Disufenton sodium may continue to play a role in treating certain CLL patients due to lower toxicity profiles, convenience as an oral agent, and lower costs. The clinical value of these therapies could be evaluated in additional network meta analyses among different CLL patient populations with varying prognostic factors. Limitations This study has several limitations worth noting. First, a network meta analysis entails extrapolation from available data to indirectly make comparisons that have not actually been conducted. As a result, the validity of indirect estimates generated by a network meta analysis is uncertain. Although taurine requiring additional research, there is evidence to suggest that adjusted indirect comparisons usually agree with results of head to head randomized trials and the validity of the indirect estimates is dependent on the internal validity and homogeneity of the included trials.25 Second, the network meta analysis method is based on model simulation and as with all modeling methods, the results are dependent on data quality and the accuracy of model inputs.

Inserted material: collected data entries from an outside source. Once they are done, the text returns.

import Summits.BirchSwinnertonDyer.BirchSwinnertonDyer.Theorems.RamifiedHeegnerPairLeafRankOneUpperAtThreeShimuraInertPairingCore
import Summits.BirchSwinnertonDyer.BirchSwinnertonDyer.Theorems.RamifiedHeegnerPairLeafRankZeroUpperAtThreeShimuraInertVariants
import HarnessLib

/-!
# Route `RamifiedHeegnerPair`, crux U₁ `LeafRankOneUpperAtThree` (stmt-BirchSwinnertonDyer-26022), line `splitkolyvagin` —
# the INERT-CARRIER (Shimura-curve) road, part 10: the PAIRING-Shimura rows (full Papikian–Rabinoff, `q = 2` allowed) —
# supply from the named facts ∧ L₀, the weakening Σ★⁵ ⟹ Σ★⁶, and THE COMPOSITION of skeleton v11

HONEST FRAMING. Theorems only; helper file (`--supports stmt-BirchSwinnertonDyer-26022 --as helper`); nothing is booked, no item is
closed, BSD is not proved for any curve; CONDITIONAL on every displayed input. Lead prover bsd-line-rhp-p2 g10, 2026-08-28.

A «PAIRING-Shimura row» is a Shimura row (datum constant a `3`-unit; SHAPE «`3 ∣ c_q ⇒ q` split multiplicative»; an even set `S` of
multiplicative primes holding every split-multiplicative carrier) whose (DEG)-availability is one of: a (ram) witness in `S` (Pasten Lemma
6.15) | two outside multiplicative primes one of them a witness (Lemma 6.16) | a subset `R ⊆ S` of half the size each of whose members is
`2` or a prime `q` with `3 ∤ q − 1` (Lemma 6.18 in FULL, Papikian–Rabinoff pairing; part 9's core). Every Shimura row of parts 3–8 (third
mechanism: a PAIR `{q₁,q₂}` with `q₂` odd, `q₂ ≢ 1 (mod 3)`) is a pairing-Shimura row (`pairingRow_of_pairRow`), so Σ★⁶ := Σ★‴ OFF the
pairing-Shimura rows is WEAKER than Σ★⁵ (`sigmaStarOptOffPairingRows_of_sigmaStarOptOffShimuraRowsAny`; chain 27493 ⟹ Σ★‴ ⟹ Σ★⁗ ⟹ Σ★⁵ ⟹ Σ★⁶
by name). Census (rank-one Gss2, `N < 5·10⁵`): pairing-Shimura rows 123 of the 238 multi-carrier classes (Shimura rows of v10: 116), so
Σ★⁶'s content = 115 (109 with an additive `IV/IV*` carrier + 6 with both carriers `≡ 1 (mod 3)`).

* `leafRankOneUpper_three_of_shimuraInert_of_lowerRankZero_pairing` — U₁ at a leaf curve on a pairing-Shimura row ⟸ {GZK, modularity ×2,
  JL, Pasten §6 CO (full 6.18), CST14+JSW17 on `X_{N⁺,N⁻}`, FH inert-split} ∧ L₀ — no Σ.
* `pairingRow_of_pairRow`, `sigmaStarOptOffPairingRows_of_sigmaStarOptOffShimuraRowsAny` (Σ★⁵ ⟹ Σ★⁶).
* `leafRankOneUpperAtThree_of_pubManin_of_namedFacts_of_shimuraFactsSplit_of_sigmaStarOptOffPairingRows_of_lowerRankZero` — the v11
  composition: PUB⁺ → F1 → F2 → F3 → (JL, CO, HK, FH-splitAt) → Σ★⁶ → L₀ → `LeafRankOneUpperAtThree`.
  -- adapted from Summits/BirchSwinnertonDyer/BirchSwinnertonDyer/Theorems/RamifiedHeegnerPairLeafRankOneUpperAtThreeShimuraInertComposition.lean

References: [cite: PastenShimura2024, Prop. 6.13, Lemmas 6.15–6.16, Lemma 6.18 (p. 24), §6.9] [cite: PapikianRabinoff2016, Cor. 3.5]
[cite: JetchevSkinnerWan2017, §7.4.2 (p. 31), Thm. 4.4.1 (p. 19)] [cite: CaiShuTian2014, Thm. 1.5] [cite: FriedbergHoffstein1995, Thm. B]
[cite: Jetchev2008, Conj. 1.3, Thm. 1.4 (p. 812)] [cite: Miller2011LMS, Def. 1.1].
-/

-- D-0017: single-problem summit, so `Summit.BirchSwinnertonDyer.BirchSwinnertonDyer.…` repeats a namespace BY DESIGN.
set_option linter.dupNamespace false
set_option autoImplicit false

noncomputable section

open scoped Classical NumberField

open WeierstrassCurve NumberField IsDedekindDomain Literature Literature.NumberTheory.EllipticCurves
  Rat.HeightOneSpectrum CongruenceSubgroup
  Literature.NumberTheory.EllipticCurves.ModularForms
  Literature.NumberTheory.EllipticCurves.Rank1Residual
  Literature.NumberTheory.EllipticCurves.Rank1Residual.Typed
  Literature.NumberTheory.QuadraticFields.Quadratic
  Literature.NumberTheory.GaloisCohomology
  Literature.NumberTheory.Automorphic
  Summit.BirchSwinnertonDyer.Rank1Residual
  Summit.BirchSwinnertonDyer.Rank1Residual.Additive
  Summit.BirchSwinnertonDyer.Rank1Residual.X11b
  Summit.BirchSwinnertonDyer.Rank1Residual.X11b.Three
  Summit.BirchSwinnertonDyer.BirchSwinnertonDyer.Theses.RamifiedHeegnerPair
  Summit.BirchSwinnertonDyer.BirchSwinnertonDyer.Theorems
  Summit.BirchSwinnertonDyer.BirchSwinnertonDyer.Theorems.RamifiedPairUpperBound

namespace Summit.BirchSwinnertonDyer.BirchSwinnertonDyer.Theorems.LeafShimuraInert

/-! ## §10.1 U₁ on a pairing-Shimura row from the named facts and L₀ -/

/-- **U₁ AT A LEAF CURVE ON A PAIRING-SHIMURA ROW, from PUBLISHED named facts and L₀ — no Σ.** For `W/ℚ` globally minimal, non-CM,
additive of cell `(G) ∧ ss` at `3`, `r_an = 1`, carrying a datum with `3 ∤ c`; an even set `S` of multiplicative primes holding every
split-multiplicative carrier, SHAPE, and (DEG)-availability in the PAIRING form (part 9): `Typed.MissingUpperBoundAt W 3` from {GZK,
modularity ×2, Jacquet–Langlands, Pasten 2024 §6 component orders (Lemma 6.18 in full), `shimuraCurve_heegnerPoint_grossZagier_kolyvagin`,
`friedbergHoffstein_exists_twist_ne_zero_inertAt_splitAt`} and the route member L₀ `Gss2LowerAtThreeRankZero`. Field: sign `−1`, `S` inert,
every other bad prime split, `2` split unless in `S` (so `d_K` odd); Heegner datum by `shimuraHeegnerAt_of_fact`; core = part 9; partner
lower by `partnerLowerSplitThree_of_lowerRankZero`. CONDITIONAL; nothing booked; U₁ / L₀ OPEN; BSD is not proved.
[cite: FriedbergHoffstein1995, Thm. B] [cite: JetchevSkinnerWan2017, §7.4.2, Thm. 4.4.1] [cite: CaiShuTian2014, Thm. 1.5]
[cite: PastenShimura2024, Prop. 6.13, Lemmas 6.15–6.16, 6.18] [cite: PapikianRabinoff2016, Cor. 3.5] [cite: Miller2011LMS, Def. 1.1] -/
theorem leafRankOneUpper_three_of_shimuraInert_of_lowerRankZero_pairing
    -- published inputs (named facts of the tree)
    (hGZK : rank_eq_analyticRank_of_analyticRank_le_one) (hmod : hasEntireLFunction_rat)
    (hnf : exists_isNewformOf) (hJL : nonempty_shimuraParametrizationData)
    (hCO : PastenShimura2024_componentOrders)
    (hHK : shimuraCurve_heegnerPoint_grossZagier_kolyvagin)
    (hFH2 : friedbergHoffstein_exists_twist_ne_zero_inertAt_splitAt)
    -- the route member L₀ BY NAME
    (hL0 : Summit.BirchSwinnertonDyer.BirchSwinnertonDyer.Theses.RamifiedHeegnerPair.Gss2LowerAtThreeRankZero)
    -- the leaf curve (`r_an = 1`), with a datum whose constant is a `3`-unit
    (W : WeierstrassCurve ℚ) [W.IsElliptic] [W.IsGloballyMinimal]
    (hCM : ¬ W.HasCM) (hadd : Addv W 3) (hsub : SubGss W 3) (hr : W.analyticRank = 1)
    {N : ℕ} [NeZero N] (hN : W.conductorNorm ℤ = N)
    (Dt : ModularParametrizationData W N) (hc : ¬ (3 : ℤ) ∣ Dt.c)
    -- the inert set, SHAPE and (DEG)-availability (pairing form)
    (S : Finset ℕ) (hSeven : Even S.card)
    (hSmult : ∀ ℓ ∈ S, ∃ _ : Fact ℓ.Prime, W.HasMultiplicativeReductionAtPrime ℓ)
    (hFC : ∀ (ℓ : ℕ) [Fact ℓ.Prime], ℓ ∉ S → W.HasSplitMultiplicativeReductionAtPrime ℓ →
      ¬ 3 ∣ padicValInt ℓ W.minimalDiscriminantInt)
    (hshape : ∀ (q : ℕ) [Fact q.Prime], 3 ∣ (W.baseChange ℚ_[q]).localTamagawaNumber ℤ_[q] →
      W.HasSplitMultiplicativeReductionAtPrime q)
    (hDEG : (∃ ℓ₀ ∈ S, ¬ 3 ∣ padicValInt ℓ₀ W.minimalDiscriminantInt) ∨
      (∃ ℓ₀ t : ℕ, ∃ _ : Fact ℓ₀.Prime, ∃ _ : Fact t.Prime,
        W.HasMultiplicativeReductionAtPrime ℓ₀ ∧ W.HasMultiplicativeReductionAtPrime t ∧
        ℓ₀ ∉ S ∧ t ∉ S ∧ t ≠ ℓ₀ ∧ ¬ 3 ∣ padicValInt ℓ₀ W.minimalDiscriminantInt) ∨
      (∃ R : Finset ℕ, R ⊆ S ∧ 2 * R.card = S.card ∧ ∀ q ∈ R, q = 2 ∨ ¬ 3 ∣ q - 1)) :
    Typed.MissingUpperBoundAt W 3 := by
  haveI h3F : Fact (Nat.Prime 3) := ⟨Nat.prime_three⟩
  subst hN
  have hirr : W.HasIrreducibleModPGaloisRep 3 := Additive.irr_of_subGss_of_ne_two W 3 (by decide) hadd hsub
  -- the sign of the functional equation is `−1` (modularity, `r_an = 1`)
  have hw : W.rootNumber = -1 := by
    rw [WeierstrassCurve.rootNumber_eq_neg_one_pow_analyticRank_of_exists_isNewformOf hnf W, hr]
    norm_num
  -- the field of JSW §7.4.2 with `2` split unless inert
  obtain ⟨K, _, _, hK, -, hinert, hsplitN, hsplit2, hLt⟩ := hFH2 W hw S hSmult hSeven 2 two_ne_zero 4
  have hodd : Odd (NumberField.discr K) := by
    by_cases h2S : 2 ∈ S
    · obtain ⟨hn, hd⟩ := hinert 2 h2S
      exact odd_discr_of_two_inert_or_split hK.1
        (Or.inl ⟨by simpa only [Nat.cast_ofNat] using hn, by simpa only [Nat.cast_ofNat] using hd⟩)
    · have hn := hsplit2 2 Nat.prime_two (dvd_refl 2) h2S
      exact odd_discr_of_two_inert_or_split hK.1 (Or.inr (by simpa only [Nat.cast_ofNat] using hn))
  obtain ⟨-, hps2, hH3, hSin⟩ := jswField_localData W hadd S hSmult K hinert hsplitN
  exact leafRankOneUpper_three_of_shimuraInertDatum_at_pairing hGZK hmod hnf hJL hCO W hadd hsub hr rfl Dt hc S hSeven hSmult hFC
    hshape hDEG K hK hodd hinert hsplitN hLt
    (shimuraHeegnerAt_of_fact W rfl K hK S hSeven hSin hsplitN hps2 Dt hHK hirr)
    (fun Wd _ _ Cd hWd ↦ partnerLowerSplitThree_of_lowerRankZero hmod hL0 W hCM hadd hsub K hK hodd hH3 hLt Wd Cd hWd)

/-! ## §10.2 Pair rows are pairing rows; Σ★⁵ ⟹ Σ★⁶ -/

/-- A PAIR `S = {q₁, q₂}` of multiplicative primes with `q₂` odd and `q₂ ≢ 1 (mod 3)` is a pairing datum: `R = {q₂}` has half the size of
`S` and `3 ∤ q₂ − 1` (as `q₂ ≥ 2` is prime). So the Shimura rows of parts 3–8 are pairing-Shimura rows. [folklore] -/
theorem pairingRow_of_pairRow {W : WeierstrassCurve ℚ} {S : Finset ℕ}
    (hSmult : ∀ ℓ ∈ S, ∃ _ : Fact ℓ.Prime, W.HasMultiplicativeReductionAtPrime ℓ)
    (h : ∃ q₁ q₂ : ℕ, S = {q₁, q₂} ∧ q₁ ≠ q₂ ∧ q₂ ≠ 2 ∧ q₂ % 3 ≠ 1) :
    ∃ R : Finset ℕ, R ⊆ S ∧ 2 * R.card = S.card ∧ ∀ q ∈ R, q = 2 ∨ ¬ 3 ∣ q - 1 := by
  obtain ⟨q₁, q₂, hS, hne, -, hq₂1⟩ := h
  obtain ⟨hF, -⟩ := hSmult q₂ (by rw [hS]; simp)
  have h2 : 2 ≤ q₂ := hF.out.two_le
  refine ⟨{q₂}, by rw [hS]; simp, by rw [hS, Finset.card_pair hne]; simp, fun q hq ↦ ?_⟩
  rw [Finset.mem_singleton.mp hq]
  right
  intro h3
  omega
import Mathlib

/-!
# The confusion number of a lattice of characters — definitions for the rung `ConfusionCovering`
# (crux dir `OrbitDimensionBound`, stmt-ValiantsHypothesis-16133, route FreeSubtorus)

The rung `ConfusionCovering` of the crux workfile `Cruxes/OrbitDimensionBound/Lines/ConfusionLadder.lean` bounds the size
`m` of a `T_Λ`-equivariant affine determinantal representation of `per_n` by `C(n, ⌊n/2⌋) ≤ m · κ_{⌊n/2⌋}(Λ)`, where
`κ_d(Λ)` is the CONFUSION NUMBER of the lattice data `Λ : Fin r → ([n] ⊔ [n]) → ℤ` at level `d`: the largest number of
pairs `(S, T)` of `d`-sets of rows and columns whose indicator characters `(1_S ; 1_T) ∈ {0,1}^{[n] ⊔ [n]}` are
congruent to a fixed one modulo `span_ℚ {Λ_i}`.  The rung is PROVED in `Theorems/` only in "class form"
(`Theorems.FreeSubtorusConfusionCovering.confusionCovering`, p177872: some middle-level pair `q` with
`C(n,⌊n/2⌋) ≤ m · #class(q)`) because the workfile's definitions `Confusion.classCount` / `Confusion.confusion` live
in a `Cruxes/` module, which `Theorems/` files cannot import.

This file gives the two quantities tree names so that the rung's VALUE form `C(n,⌊n/2⌋) ≤ m · κ_{⌊n/2⌋}(Λ)`, its dial
`κ ≤ 2^r` (Odlyzko) and its on-path record can be stated in `Theorems/` vocabulary
(`Theorems/FreeSubtorusConfusionCoveringKappa.lean`):

* `confusedClassCard n r Λ d q` — the number of level-`d` pairs confused with `q`;
* `confusionNumber n r Λ d` — `κ_d(Λ)`, the maximum of `confusedClassCard n r Λ d q` over level-`d` pairs `q`.

Both bodies are VERBATIM the workfile's `Confusion.classCount` / `Confusion.confusion` with the workfile-local
`Confused` / `pairVec` unfolded, so `confusionNumber n r Λ d` is DEFINITIONALLY EQUAL to `Confusion.confusion n r Λ d`
(and `confusionNumber n r Λ (n / 2)` to the rung's loss `Confusion.confusionLoss n r Λ`): statements made here transfer
to the registered rung by `rfl`, and the workfile may replace its local definitions by these.  The filter predicate of
`confusedClassCard` is literally the set-builder of the class-form theorem `confusionCovering`.
[cite: Odlyzko1988, p. 127] [cite: LandsbergRessayre2017, Thm. 2.8, §6]
-/

open Finset

-- the mandated summit-side namespace repeats a component by design (single-problem summit)
set_option linter.dupNamespace false

namespace Summit.ValiantsHypothesis.ValiantsHypothesis.Theorems.FreeSubtorusConfusionCovering

noncomputable section

open Classical in
/-- `confusedClassCard n r Λ d q`: the number of level-`d` pairs `p = (p.1, p.2)` of row/column sets
(`|p.1| = |p.2| = d`) CONFUSED with `q` — whose indicator character `(1_{p.1} ; 1_{p.2}) : Fin n ⊕ Fin n → ℤ` is
congruent to that of `q` modulo the rational span of the generators `Λ_i` (equivalently: takes the same value as `q`'s
at a generic element of the subtorus `T_Λ`).  Verbatim the crux workfile's `Confusion.classCount n r Λ d q` with
`Confused` / `pairVec` unfolded. [cite: LandsbergRessayre2017, §6] -/
def confusedClassCard (n r : ℕ) (Λ : Fin r → (Fin n ⊕ Fin n) → ℤ) (d : ℕ)
    (q : Finset (Fin n) × Finset (Fin n)) : ℕ :=
  (univ.filter fun p : Finset (Fin n) × Finset (Fin n) =>
    p.1.card = d ∧ p.2.card = d ∧
    ∃ c : Fin r → ℚ, ∀ x : Fin n ⊕ Fin n,
      ((Sum.elim (fun k => if k ∈ p.1 then (1 : ℤ) else 0) (fun l => if l ∈ p.2 then (1 : ℤ) else 0) x : ℤ) : ℚ) -
      ((Sum.elim (fun k => if k ∈ q.1 then (1 : ℤ) else 0) (fun l => if l ∈ q.2 then (1 : ℤ) else 0) x : ℤ) : ℚ)
        = ∑ i, c i * ((Λ i x : ℤ) : ℚ)).card

open Classical in
/-- The **confusion number** `κ_d(Λ) = confusionNumber n r Λ d` of the lattice data `Λ` at level `d`: the largest
number of level-`d` pairs confused with one fixed level-`d` pair (`Finset.sup` of `confusedClassCard n r Λ d` over the
level-`d` pairs).  `κ_d(Λ) ≤ 2^r` (Odlyzko 1988: a translate of an `r`-dimensional subspace holds at most `2^r`
hypercube points) and `κ_d(Λ) = 1` for `Λ` in general position.  Verbatim the crux workfile's
`Confusion.confusion n r Λ d`. [cite: Odlyzko1988, p. 127] -/
def confusionNumber (n r : ℕ) (Λ : Fin r → (Fin n ⊕ Fin n) → ℤ) (d : ℕ) : ℕ :=
  (univ.filter fun q : Finset (Fin n) × Finset (Fin n) => q.1.card = d ∧ q.2.card = d).sup
    (confusedClassCard n r Λ d)

open Classical in
/-- A level-`d` pair's class count is at most the confusion number. [folklore] -/
theorem confusedClassCard_le_confusionNumber {n r d : ℕ} (Λ : Fin r → (Fin n ⊕ Fin n) → ℤ)
    (q : Finset (Fin n) × Finset (Fin n)) (hq1 : q.1.card = d) (hq2 : q.2.card = d) :
    confusedClassCard n r Λ d q ≤ confusionNumber n r Λ d := by
  unfold confusionNumber
  exact Finset.le_sup (f := confusedClassCard n r Λ d) (Finset.mem_filter.2 ⟨Finset.mem_univ _, hq1, hq2⟩)

open Classical in
/-- A level-`d` pair lies in its own class: `1 ≤ confusedClassCard n r Λ d q`. [folklore] -/
theorem one_le_confusedClassCard {n r d : ℕ} (Λ : Fin r → (Fin n ⊕ Fin n) → ℤ)
    (q : Finset (Fin n) × Finset (Fin n)) (hq1 : q.1.card = d) (hq2 : q.2.card = d) :
    1 ≤ confusedClassCard n r Λ d q := by
  unfold confusedClassCard
  exact Finset.one_le_card.2 ⟨q, Finset.mem_filter.2 ⟨Finset.mem_univ _, hq1, hq2, ⟨fun _ => 0, fun x => by simp⟩⟩⟩

/-- The confusion number at a level `d ≤ n` is at least `1`. [folklore] -/
theorem one_le_confusionNumber {n r d : ℕ} (Λ : Fin r → (Fin n ⊕ Fin n) → ℤ) (hd : d ≤ n) :
    1 ≤ confusionNumber n r Λ d := by
  classical
  obtain ⟨S, hS⟩ : ((Finset.univ : Finset (Fin n)).powersetCard d).Nonempty := by
    rw [Finset.powersetCard_nonempty]; simpa using hd
  have hSc : S.card = d := (Finset.mem_powersetCard.1 hS).2
  exact (one_le_confusedClassCard Λ (S, S) hSc hSc).trans (confusedClassCard_le_confusionNumber Λ (S, S) hSc hSc)

end

end Summit.ValiantsHypothesis.ValiantsHypothesis.Theorems.FreeSubtorusConfusionCovering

Overall, the studies included in our treatment comparison HSP network received relatively lower Jadad quality scores because they were not double blinded and most did not report the method for randomization. Bias contained in the trials may inflate the estimates of relative and absolute treatment effects. Third, our comparison network was small with only five RCTs and did not assess all available therapeutic options such as bendamustine, pentostatin or cladribine based regimens due to limited published evidence. We conducted a literature search in the Medline database and The Cochrane Library, and also performed manual searches of reference citations. Though this methodology allowed us to conduct a broad search, this review may not have captured all relevant studies. In general, doxorubicin larger comparison networks would allow each study to,borrow more strength, from other studies and could improve the precision and certainty of indirect estimates.
Our comparison network included a three arm trial and our random effects model did not adjust for correlation induced by having more than two arms. Because our network only included one multi arm trial, any potential correlation was likely minimal. If a comparison network contains several multi arm trials, it is recommended that models are developed to account for the potential correlation within each trial.8 Finally, our study was limited to only one endpoint and does not provide information about adverse effects from therapy or therapy administration. Conclusion Among the five therapy options evaluated in this network meta analysis, our results suggest that FCR should be consideredan optimal initial treatment strategy for younger, healthier, treatment naïve CLL patients with low to intermediate risk disease. However, due to limitations of using model simulations, additional evaluations of FCR are necessary in order to clinically validate its therapeutic potential. Conflict of interest David Veenstra has served as a consultant to Genentech, Inc. No other authors declare potential conflicts of interest. Funding Mindy Cheng was supported by a Pharmaceutical Research and Manufacturers of America Foundation pre doctoral fellowship.